Product Hardware Requirements

Virtual Machines (VMs), Virtual Networks (VNets), and Zetaris' compute requirements.

Virtual Machines (VMs) & Virtual Networks (VNets)

Azure Virtual Machine (VM) will serve the compute requirements for running the Zetaris Application server. The VM setup involves two VMs paired over Azure Virtual Network (VNet) to enable configuration and provide an added layer of security via disabling direct access to the Zetaris host VM (vt-zetaris-01). This will be setup by the client’s IT Team.

Virtual Machine: vt-zetaris-01

Operating System: CentOS 8

Description: This virtual machine will host the Zetaris web server. It's a headless VM (no-desktop) and will be accessed via Azure Bastion service.

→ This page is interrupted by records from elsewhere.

import Mathlib
import Literature.Analysis.Complex.CauchyPompeiu
import Literature.Analysis.Complex.DbarBumpResidue
import Literature.Topology.PlaneTopology.WindingNumber
import Summits.SmoothPoincare4.SmoothPoincare4.Theorems.SullivanDualTameOrBrodyR4HelperLocalZeroIsolatedPositive

/-!
# Local dichotomy for `|∂̄ c| ≤ M |c|` (stub `helper_localZeroDichotomy`, line Sketch)

Crux `stmt-SmoothPoincare4-7826` (`TameOrBrodyR4`), line `Sketch`. Let `c : ℂ → ℂ` be smooth on
the disc `B(ζ₂, 2ρ)` with `‖∂̄ c‖ ≤ M ‖c‖` on `B̄(ζ₂, ρ)` (`∂̄ = dbarAlong 1`) and `c ζ₂ = 0`.
Then either `c` vanishes identically near `ζ₂`, or `ζ₂` is an isolated zero of `c` and the
winding number of `c` along small circles about `ζ₂` is non-zero.

This is a localisation of the landed engine `helper_localZeroIsolatedPositive` (the local
similarity principle for entire smooth `w` with `∂̄ w = r`, `‖r‖ ≤ M ‖w‖` on a disc about `0`):
translate `ζ₂` to `0` and multiply by a smooth cut-off `χ` (`= 1` on `B̄(0, 3ρ/4)`, `= 0` off
`B(0, ρ)`), so that `w = χ · c (ζ₂ + ·)` is smooth on all of `ℂ`, agrees with `c (ζ₂ + ·)` on
`B(0, 3ρ/4)`, and hence satisfies `‖∂̄ w‖ ≤ M ‖w‖` on `‖η‖ ≤ ρ/2`. If `c` is not eventually zero
at `ζ₂` there is a point of `B(ζ₂, ρ/2)` where `c ≠ 0`, the engine applies with radius `ρ/2` at
`z₀ = 0`, and its conclusion is translated back (`circleLoop ζ₂ ε t = ζ₂ + circleLoop 0 ε t`).
-/

set_option linter.dupNamespace false

noncomputable section

open scoped ContDiff Topology
open Filter Set Metric
open Literature.Analysis.Complex Literature.Topology.PlaneTopology

namespace Summit.SmoothPoincare4.SmoothPoincare4.Cruxes.TameOrBrodyR4.Sketch

namespace LocalZeroDichotomy

/-- `∂̄ w` is smooth for smooth `w : ℂ → ℂ`. -/
theorem contDiff_dbarAlong_one {w : ℂ → ℂ} (hw : ContDiff ℝ ∞ w) :
    ContDiff ℝ ∞ (dbarAlong 1 w) := by
  have hfd : ContDiff ℝ ∞ (fderiv ℝ w) := (contDiff_infty_iff_fderiv.1 hw).2
  have h : dbarAlong 1 w =
      fun z => (2 : ℂ)⁻¹ • (fderiv ℝ w z 1 + Complex.I • fderiv ℝ w z Complex.I) := by
    funext z
    rw [dbarAlong_one]
  rw [h]
  exact ((hfd.clm_apply contDiff_const).add
    ((hfd.clm_apply contDiff_const).const_smul _)).const_smul _

/-- `∂̄` is local and commutes with translations: if `w` agrees with `c (ζ₂ + ·)` near `η`, then
`∂̄ w (η) = ∂̄ c (ζ₂ + η)`. -/
theorem dbarAlong_one_eq_of_eventuallyEq_translate {w c : ℂ → ℂ} {ζ₂ η : ℂ}
    (h : w =ᶠ[𝓝 η] fun z => c (ζ₂ + z)) :
    dbarAlong 1 w η = dbarAlong 1 c (ζ₂ + η) := by
  rw [dbarAlong_apply, dbarAlong_apply, h.fderiv_eq, fderiv_comp_add_left]

/-- The cut-off product `χ · c (ζ₂ + ·)` is smooth on `ℂ` when `c` is smooth on `B(ζ₂, 2ρ)` and
`χ` is smooth and vanishes off `B(0, ρ)`. -/
theorem contDiff_cutoff_mul {χ c : ℂ → ℂ} {ζ₂ : ℂ} {ρ : ℝ} (hρ : 0 < ρ) (hχ : ContDiff ℝ ∞ χ)
    (hχ0 : ∀ z : ℂ, χ z ≠ 0 → ‖z‖ < ρ) (hc : ContDiffOn ℝ ∞ c (ball ζ₂ (2 * ρ))) :
    ContDiff ℝ ∞ fun z => χ z * c (ζ₂ + z) := by
  rw [contDiff_iff_contDiffAt]
  intro s
  by_cases hs : ‖s‖ < 2 * ρ
  · have hmem : ζ₂ + s ∈ ball ζ₂ (2 * ρ) := by
      rw [mem_ball, dist_eq_norm, add_sub_cancel_left]
      exact hs
    have hcs : ContDiffAt ℝ ∞ c (ζ₂ + s) := hc.contDiffAt (isOpen_ball.mem_nhds hmem)
    have htr : ContDiffAt ℝ ∞ (fun z : ℂ => ζ₂ + z) s := contDiffAt_const.add contDiffAt_id
    exact hχ.contDiffAt.mul (hcs.comp s htr)
  · have h0 : (fun z => χ z * c (ζ₂ + z)) =ᶠ[𝓝 s] fun _ => 0 := by
      have hopen : IsOpen {z : ℂ | ρ < ‖z‖} := isOpen_lt continuous_const continuous_norm
      have hs' : s ∈ {z : ℂ | ρ < ‖z‖} := by
        show ρ < ‖s‖
        have := not_lt.1 hs
        linarith
      filter_upwards [hopen.mem_nhds hs'] with z hz
      have hχz : χ z = 0 := by
        by_contra hne
        exact absurd (hχ0 z hne) (not_lt.2 (le_of_lt hz))
      rw [hχz, zero_mul]
    exact contDiffAt_const.congr_of_eventuallyEq h0

end LocalZeroDichotomy

open LocalZeroDichotomy in
/-- (DI) local dichotomy for `|∂̄ c| ≤ M |c|`: either `c` vanishes identically near the zero, or
the zero is isolated with non-zero winding number on small circles. -/
theorem helper_localZeroDichotomy (c : ℂ → ℂ) (ζ₂ : ℂ) (ρ M : ℝ) (hρ : 0 < ρ)
    (hc : ContDiffOn ℝ ∞ c (ball ζ₂ (2 * ρ)))
    (hbound : ∀ ζ ∈ closedBall ζ₂ ρ, ‖Literature.Analysis.Complex.dbarAlong 1 c ζ‖ ≤ M * ‖c ζ‖)
    (h0 : c ζ₂ = 0) :
    (∀ᶠ ζ in 𝓝 ζ₂, c ζ = 0) ∨
    ∃ ε : ℝ, 0 < ε ∧ ε < ρ ∧ (∀ z : ℂ, 0 < ‖z - ζ₂‖ → ‖z - ζ₂‖ ≤ ε → c z ≠ 0) ∧
      Literature.Topology.PlaneTopology.wind
        (fun t => c (Literature.Topology.PlaneTopology.circleLoop ζ₂ ε t)) ≠ 0 := by
  by_cases hev : ∀ᶠ ζ in 𝓝 ζ₂, c ζ = 0
  · exact Or.inl hev
  right
  -- a point of `B(ζ₂, ρ/2)` where `c ≠ 0`
  have hfreq : ∃ᶠ ζ in 𝓝 ζ₂, c ζ ≠ 0 := Filter.not_eventually.1 hev
  have hρ2 : 0 < ρ / 2 := by linarith
  obtain ⟨ζ₁, hζ₁ne, hζ₁⟩ := (hfreq.and_eventually (ball_mem_nhds ζ₂ hρ2)).exists
  rw [dist_eq_norm] at hζ₁
  -- the cut-off and the localised function `w = χ · c (ζ₂ + ·)`
  obtain ⟨χ, hχ, -, hχ1, hχ0, -⟩ :=
    ApproxHolomorphic.exists_cutoff (ρm := 3 * ρ / 4) (ρ := ρ) (by linarith) (by linarith)
  set w : ℂ → ℂ := fun z => χ z * c (ζ₂ + z) with hw_def
  have hw : ContDiff ℝ ∞ w := contDiff_cutoff_mul hρ hχ hχ0 hc
  have hwc : ∀ z : ℂ, ‖z‖ ≤ 3 * ρ / 4 → w z = c (ζ₂ + z) := fun z hz => by
    simp only [hw_def, hχ1 z hz, one_mul]
  have hgerm : ∀ η : ℂ, ‖η‖ < 3 * ρ / 4 → w =ᶠ[𝓝 η] fun z => c (ζ₂ + z) := fun η hη => by
    filter_upwards [isOpen_ball.mem_nhds (mem_ball_zero_iff.2 hη)] with z hz
    exact hwc z (le_of_lt (mem_ball_zero_iff.1 hz))
  -- the localised inequality `‖∂̄ w‖ ≤ M ‖w‖` on `‖η‖ ≤ ρ/2`
  have hbound' : ∀ η : ℂ, ‖η‖ ≤ ρ / 2 → ‖dbarAlong 1 w η‖ ≤ M * ‖w η‖ := by
    intro η hη
    rw [dbarAlong_one_eq_of_eventuallyEq_translate (hgerm η (by linarith)), hwc η (by linarith)]
    apply hbound
    rw [mem_closedBall, dist_eq_norm, add_sub_cancel_left]
    linarith
  -- the engine, at `z₀ = 0` with radius `ρ/2`
  obtain ⟨ε, hε, hερ, hne, hwind⟩ := helper_localZeroIsolatedPositive w (dbarAlong 1 w) M (ρ / 2)
    hρ2 hw (contDiff_dbarAlong_one hw) (fun _ => rfl) hbound' 0 (by simpa using hρ2)
    (by simp only [hw_def, add_zero, h0, mul_zero])
    ⟨ζ₁ - ζ₂, hζ₁, by rwa [hwc _ (by linarith), add_sub_cancel]⟩
  rw [norm_zero, zero_add] at hερ
  -- translate back
  refine ⟨ε, hε, by linarith, fun z hz hzε => ?_, ?_⟩
  · have h := hne (z - ζ₂) (by rwa [sub_zero]) (by rwa [sub_zero])
    rwa [hwc _ (by linarith), add_sub_cancel] at h
  · have key : (fun t => w (circleLoop 0 ε t)) = fun t => c (circleLoop ζ₂ ε t) := by
      funext t
      have hn : ‖circleLoop 0 ε t‖ = ε := by
        simpa [abs_of_pos hε] using norm_circleLoop_sub_center 0 ε t
      rw [hwc _ (by rw [hn]; linarith)]
      congr 1
      rw [circleLoop_apply, circleLoop_apply]
      ring
    rwa [key] at hwind

end Summit.SmoothPoincare4.SmoothPoincare4.Cruxes.TameOrBrodyR4.Sketch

Configuration: 4 vCPU, 32GB RAM, 256GB SSD

VNet/subnet: vnet-test-client/sn-poc-zetaris

Virtual Machine: vt-zetaris-mgmt

Operating System: Window 10

Description: The web server hosted on vt-zetaris-01  will be accessed via Internet Explorer available on the Windows 10 VM below. This VM will also be accessed via Azure Bastion service.

Configuration: 2 vCPU, 4GB RAM, 128GB SSD

VNet/subnet: vnet-test-client/sn-poc-zetaris

Virtual Machine Authentication Strategy

It is suggested that the client may deploy Azure Bastion service. The service will be utilised for authenticating users on the above virtual machines. The virtual machine credentials are shared with Zetaris consultants/engineers via LastPass. The VMs will not allow authentication via AAD for added security.

Access Security via Azure IAM

Coupled with other aspects of the design such as subscription structure and resource groups strategy. Azure AD’s B2B collaboration feature will be used to provide the client’s and Zetaris engineers access to the Azure Subscriptions in a least privileged manner using guest AD accounts.

With B2B collaboration, the client can securely share their applications and services with guest users from partner organizations, while maintaining control over their own corporate data. The Zetaris engineers will use their existing AD identities and credentials to login to the client’s Azure subscription.